Similar to our findings, a previous study demonstrated that a group of semiprofessional soccer players had their knee flexor strength reduced after 25 days of confinement caused by COVID-19. However, these findings are not directly comparable, since the measurement in that study was made through the Nordic flexion exercise, which differs from our study, even though both tests are capable to assess the eccentric strength of the knee flexors. Even though eccentric strength has been shown to be more susceptible to decline compared to other neuromuscular factors [36].

As eccentric contractions of knee flexors are directly related to functional H/Q ratios and this index is regularly used as a predictor of muscular injury risk, the decline of knee flexor torque becomes an important characteristic to be avoided during a quarantine period. Our results have shown that the functional H/Q ratio was largely affected on team B, in accordance with its own decline in eccentric flexor peak torque.

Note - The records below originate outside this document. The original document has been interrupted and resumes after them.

/-!
# Crux `RisoCentresResolve` (stmt-ResolutionOfSingularities-18546) — the CUT LEVELS of the schedule are
# load-bearing: letters below the dimension of an equisingular family are inert, so the letters of a
# resolving schedule cannot be bounded in advance and no single schedule serves all presentations

Route `ResolutionOfSingularities/RisoStrata`, crux `RisoCentresResolve` (Monreal Q1.6 in characteristic
`p`, `∃`-schedule form).  The crux asks, for EVERY projective presentation, for SOME finite schedule
`(d₁,…,d_m)` of riso-cut blow-ups (the `t`-th centre is `Cen_{d_t}` = the intersection of the SINGULAR
maximal ideals of riso-triviality dimension `≤ d_t`) resolving every valuative local ring.  Two negative
lemmas on the quantifier structure, both kernel-checked with the crux's `let`-definitions VERBATIM:

* `risoCentresResolve_false_with_bounded_letters` — the crux with `∃ sched` weakened to
  "`∃ sched` all of whose letters are `≤ D`", for a bound `D` chosen BEFORE the presentation
  (`∃ D, ∀ presentation, ∃ sched ≤ D, …`), is FALSE.
* `risoCentresResolve_false_with_fixed_schedule s` — for every fixed `s : List ℕ`, the crux with
  `∃ sched : List ℕ,` replaced by `let sched : List ℕ := s;` is FALSE (no universal word; the case
  `s = []` is `risoCentresResolve_false_without_blowups`).

Witness (for a bound `D`): `k = 𝔽₂^alg`, `K = k'(T)` with `k' = Frac k[z₀,…,z_D]`, `N = D + 3`,
`h = (1, T², T³, z₀, …, z_D)` — the product `cusp × 𝔸^{D+1}`; chart `j = 0`, `B₀ = k[T², T³, z]`.
MECHANISM (the informative part, `bddLetters_rtd`): the typed riso-triviality dimension is `≥ D + 1`
at EVERY closed point of `B₀` — generators shifted into the point, `W` = the `D+1` coordinate directions
of the factor `𝔸^{D+1}`, the IDENTITY straightener `φ a i = a (g i)`, and translated arcs obtained by
re-evaluating the polynomial presentation `k[x, z] ⊇ B₀` at `(x, a z + w)` with `x² = a T², x³ = a T³`.
Hence for every letter `d ≤ D` the filter `¬ Rtd B m (d+1)` is empty, `Cen_d = ⊤`, the admissible
choice `x_t = 1` makes every step `B ↦ k[B ∪ Cen·1⁻¹] = B` the identity (`bddLetters_foldl_fixed`), and
the tower ends where it started; at the `T`-adic valuation of `k'(T)` the end ring `loc O B₀` is the cusp
`k'[T², T³]_{(T²,T³)}`-like ring of fractions `f/g`, `f'(0) = g'(0) = 0 ≠ g(0)`, which is not regular
(regular ⇒ integrally closed, tree theorem `isIntegrallyClosed_of_isRegularLocalRing`, Matsumura 19.4;
`(T³/T²)² = T²` but `T ∉ loc O B₀` — the argument of `risoCentresResolve_false_without_blowups` over
the base field `k'`, `bddLetters_not_regular`).

Message to provers of the crux: a resolving schedule for a presentation must contain letters `≥` the
dimension of its top-dimensional equisingular product strata (below that dimension the typed `Rtd`
filter removes the WHOLE singular locus and the letter does nothing); in particular the schedule depends
on the presentation at least through such dimensions, and "bounded alphabet" strategies are dead.
No definitions; kernel-only (propext, Classical.choice, Quot.sound).
-/

set_option linter.dupNamespace false

namespace Summit.ResolutionOfSingularities.ResolutionOfSingularities.Theorems

open Polynomial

In this case, the absence of enough motivational support from the coaches cannot only negatively the players' strength but also increase their muscular injury risk.

In the context of sport, the time period resulting from the suspension of sports practice, associated with cognitive anxiety and self-determined motivations for returning to competition, can impair athletic performance and increase the risk of future injuries [37]. It is noteworthy that differences in perceived stress, emotional state, and personality variables were related between athletes less motivated to train compared to athletes who do not report changes in their motivational states, which may be an additional factor to the difference between teams A and B in our study [38].

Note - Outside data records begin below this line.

import Literature.LinearAlgebra.TensorNetworks.QTTLaplace

/-!
# Explicit inverses of the one-dimensional finite-difference Laplace matrices and their
# low-rank QTT representations (Kazeev–Khoromskij, §3)

This file continues `Literature.LinearAlgebra.TensorNetworks.QTTLaplace` (the rank-`3`/`4` QTT
representations of `Δ_DD^{(d)}`, `Δ_DN^{(d)}`, `Δ_ND^{(d)}`, Lem. 2.1–2.2 of the cited paper) with
§3 of the same paper, the INVERSE matrices:

* (PROPOSITION 3.1) closed forms of the inverses of the `N × N` matrices
  `Δ_DD = tridiag(-1, 2, -1)` and `Δ_DN` (last diagonal entry `1`): with indices from `1`,
  `(Δ_DD)⁻¹(i, j) = i(N + 1 - j)/(N + 1)` and `(Δ_DN)⁻¹(i, j) = i` for `i ≤ j` (symmetric) — the
  Green's functions of the corresponding Sturm–Liouville problems.  Here, with indices from `0`:
  `greenDN N = (min(m,n) + 1)_{m,n}`, `greenND N = (N - max(m,n))_{m,n}` (the mirror image
  `m ↦ N - 1 - m` needed for `Δ_ND`, first diagonal entry `1`, which the cited Proposition does not
  print but Thm. 4.1 uses), `greenDD N = ((min(m,n) + 1)(N - max(m,n)))_{m,n}`, and, over any
  commutative ring, `Δ_DN · greenDN = I` (`laplaceDN_mul_greenDN`, `inv_laplaceDN`),
  `Δ_ND · greenND = I` (`laplaceND_mul_greenND`, `inv_laplaceND`), `Δ_DD · greenDD = (N + 1) I`
  (`laplaceDD_mul_greenDD`; over a field of characteristic zero `inv_laplaceDD :
  (Δ_DD)⁻¹ = (N + 1)⁻¹ greenDD`);
* (LEMMA 3.2) for `d ≥ 2`, `(Δ_DN^{(d)})⁻¹ = [I I₂ J J'] ⋈ C^{⋈(d-2)} ⋈ [E+I₂; 2E; E+I₂+J'; E+I₂+J]`
  with the rank-`4` core `C = [I I₂ J J'; 0 2E 0 0; 0 I₂+J' E 0; 0 I₂+J 0 E]` (blocks of eq. (7):
  `E = [1 1; 1 1]`): `dnInvCore`, `dnInvTrain` (uniform form `e₀ᵀ ⋈ C^{⋈d} ⋈ (1,1,1,1)ᵀ`, valid for
  every `d ≥ 0`), the automaton `vecMul_chainProd_dnInvCore` (states
  `(𝟙[m=n], min(m,n), 𝟙[m<n], 𝟙[n<m])`), `qttMatrix_dnInvTrain(_eq_inv)`,
  `laplaceDN_mul_qttMatrix_dnInvTrain`, and the three-factor form VERBATIM
  `inv_laplaceDN_eq_dnInvFirst_mul_chainProd_mul_dnInvLast`; the mirror-image rank-`4`
  representation of `(Δ_ND^{(d)})⁻¹` (core `[I I₁ J J'; 0 2E 0 0; 0 I₁+J' E 0; 0 I₁+J 0 E]`, this
  file's choice; the cited THEOREM 4.1 records the ranks `4 … 4` of `(Δ_ND^{(d)})⁻¹`): `ndInvCore`,
  `ndInvTrain`, `vecMul_chainProd_ndInvCore`, `qttMatrix_ndInvTrain(_eq_inv)`,
  `laplaceND_mul_qttMatrix_ndInvTrain`;
* (LEMMA 3.3) for `d ≥ 2`, `(Δ_DD^{(d)})⁻¹ = W_d ⋈ W_{d-1} ⋈ ⋯ ⋈ W_2 ⋈ W_1` with rank-`5` cores
  depending on the level `k` through `ξ_k = (2^{k-1}+1)/(2^k+1)`, `η_k = 2^{k-2}/(2^k+1)`,
  `ζ_k = (2^{k-1}+1)/2^{k-1} · ξ_k` and the blocks `P, E, F, K, L` of eq. (7): here `W_k = C_k`
  (`ddInvCore K q`, `q = 2^k`), `W_d = [I Γ_d] = e₀ᵀ ⋈ C_d` (`ddInvFirst`, `vecMul_ddInvCore`),
  `W_1 = [⅓(I+E); 2E; F/18; ⅔K; -⅔L] = C_1 ⋈ H_0` with `H_0 = (½, 1, 0, 0, 0)ᵀ` (`ddInvLast`,
  `ddInvCore_two_mulVec`); the position-dependent train `ddInvTrain` (`e₀ᵀ ⋈ C_d ⋈ ⋯ ⋈ C_1 ⋈ H_0`,
  valid for every `d ≥ 0`), the column-state recursion `chainProd_ddInvCore_mulVec` (states
  `H_k(m,n) = (G_k(m,n), 2^k, z_m z_n/2^k, z_m + z_n, z_n - z_m)` with `G_k = (Δ_DD^{(k)})⁻¹(m,n)`
  and
  `z_m = 2^k(2m + 1 - 2^k)/(2(2^k + 1))` — this file's rendering of the vectors
  `(Δ^{(k)})⁻¹, 2^k E^{⊗k}, …` spanning the recursion (17)–(20) of the cited proof),
  `qttMatrix_ddInvTrain(_eq_inv)`, `laplaceDD_mul_qttMatrix_ddInvTrain`, and the `d`-factor form
  VERBATIM `inv_laplaceDD_eq_ddInvFirst_mul_chainProd_mul_ddInvLast`.

CAVEAT ON LEMMA 3.3 (a discrepancy with the printed display, recorded here rather than silently
repaired).  The MPI MIS Preprint 75/2010 prints the cores of Lem. 3.3 (and of Rem. 3.4) with
`Γ_k = [¼ξ_k I + ¼ζ_k P, ξ_k I - ζ_k P, -ξ_k K, ζ_k L]` and with `ξ_kη_k L` as the last entry of the
second row of `V_k`.  With these printed factors the product `W_2 ⋈ W_1` is NOT `(Δ_DD^{(2)})⁻¹`:
its `(0,0)` entry is `3/5`, whereas `(Δ_DD^{(2)})⁻¹(0,0) = 4/5` (exact rational arithmetic; the
mismatch persists for every `d ≥ 2` and under every reading convention — either digit order,
transposed blocks).  The cores formalised below carry the factors `-½ξ_k K`, `½ζ_k L` in `Γ_k` and
`2ξ_kη_k L` in `V_k` (all other entries, `W_1`, and the constants `ξ_k, η_k, ζ_k` exactly as
printed); with them the representation is exact for every `d` (theorem
`qttMatrix_ddInvTrain_eq_inv`),
so the printed display differs from a correct one by constant factors in three block entries, and
the RANK statement of Lem. 3.3 / Thm. 4.1 (`(Δ_DD^{(d)})⁻¹` has QTT ranks `≤ 5`) is formalised as
stated.  Whether the journal version (SIAM J. Matrix Anal. Appl. 33 (2012)) prints the same
factors has not been checked here.

Conventions: digit pairs most significant first (`quanticsEquiv`), as fixed by Lem. 3.2, whose
three-factor form is correct only in this reading; indices from `0` (the paper's from `1`); the
level `k` of Lem. 3.3 counts cores from the least significant end (`W_1` last), so the core at
position `ℓ` (from the left, `0 ≤ ℓ < d`) of `ddInvTrain d` is `C_{d-ℓ}`, and the recursion is
read from the right: `TensorTrain.mulVec_chainProd_of_digitStepCons` (if
`H_{k+1}(a·b^k + m, a'·b^k + n) = W_{k+1}(a, a') · H_k(m, n)` then
`W_R(i₁,j₁) ⋯ W_1(i_R,j_R) · H_0(0,0) = H_R(m, n)`), the column-vector companion of
`TensorTrain.vecMul_chainProd_of_digitStep`, with `TensorTrain.chainProd_succ_eq_core_mul` and
`val_quanticsEquiv_cons`.

Not formalised: the boundary-rank reduction of Rem. 3.4 (ranks `4, 5, …, 5, 4`), minimality of the
ranks (§4), the Neumann and periodic cases, and anything approximate.  Numbering `Prop. 3.1`,
`Lem. 3.2`, `Lem. 3.3`, `Rem. 3.4`, `Thm. 4.1`, `eqs. (7), (17)–(20)` follows the Max Planck
Institute MIS Leipzig Preprint 75/2010 version of [KazeevKhoromskij2012].

References: V. A. Kazeev, B. N. Khoromskij, *Low-rank explicit QTT representation of the Laplace
operator and its inverse*, SIAM J. Matrix Anal. Appl. 33 (2012) 742–758, MPI MIS Preprint
75/2010 (`KazeevKhoromskij2012`), §3 and Thm. 4.1.

AI-produced formalisation (H21 engines group, seat eng-quad-2, 2026-08-23); no facts, no axioms
beyond Mathlib's, no `sorry`.
-/

open Matrix Finset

Overall, our results are in accordance with previous research, which suggests the need for motivational practices from coaches to increase adherence towards their teams training strategy, thus avoiding athletic performance decline during exceptional contexts [38]. As seen from a similar study [38], suggesting that athletes, even receiving emotional support with training routines programmed with schedules and applications, still reported the need for more support from their coaches and trainers.

5. Conclusions

Our results showed that the eccentric strength of knee flexors was significantly reduced in the group that did not get frequent monitoring of the training regimen during the confinement period. Remote monitoring programs are recommended so that athletes are less affected by the deleterious effects of confinement. The increase in cognitive-behavioral interventions can be an efficient strategy to collaborate with motivational and psychological aspects and return to sport.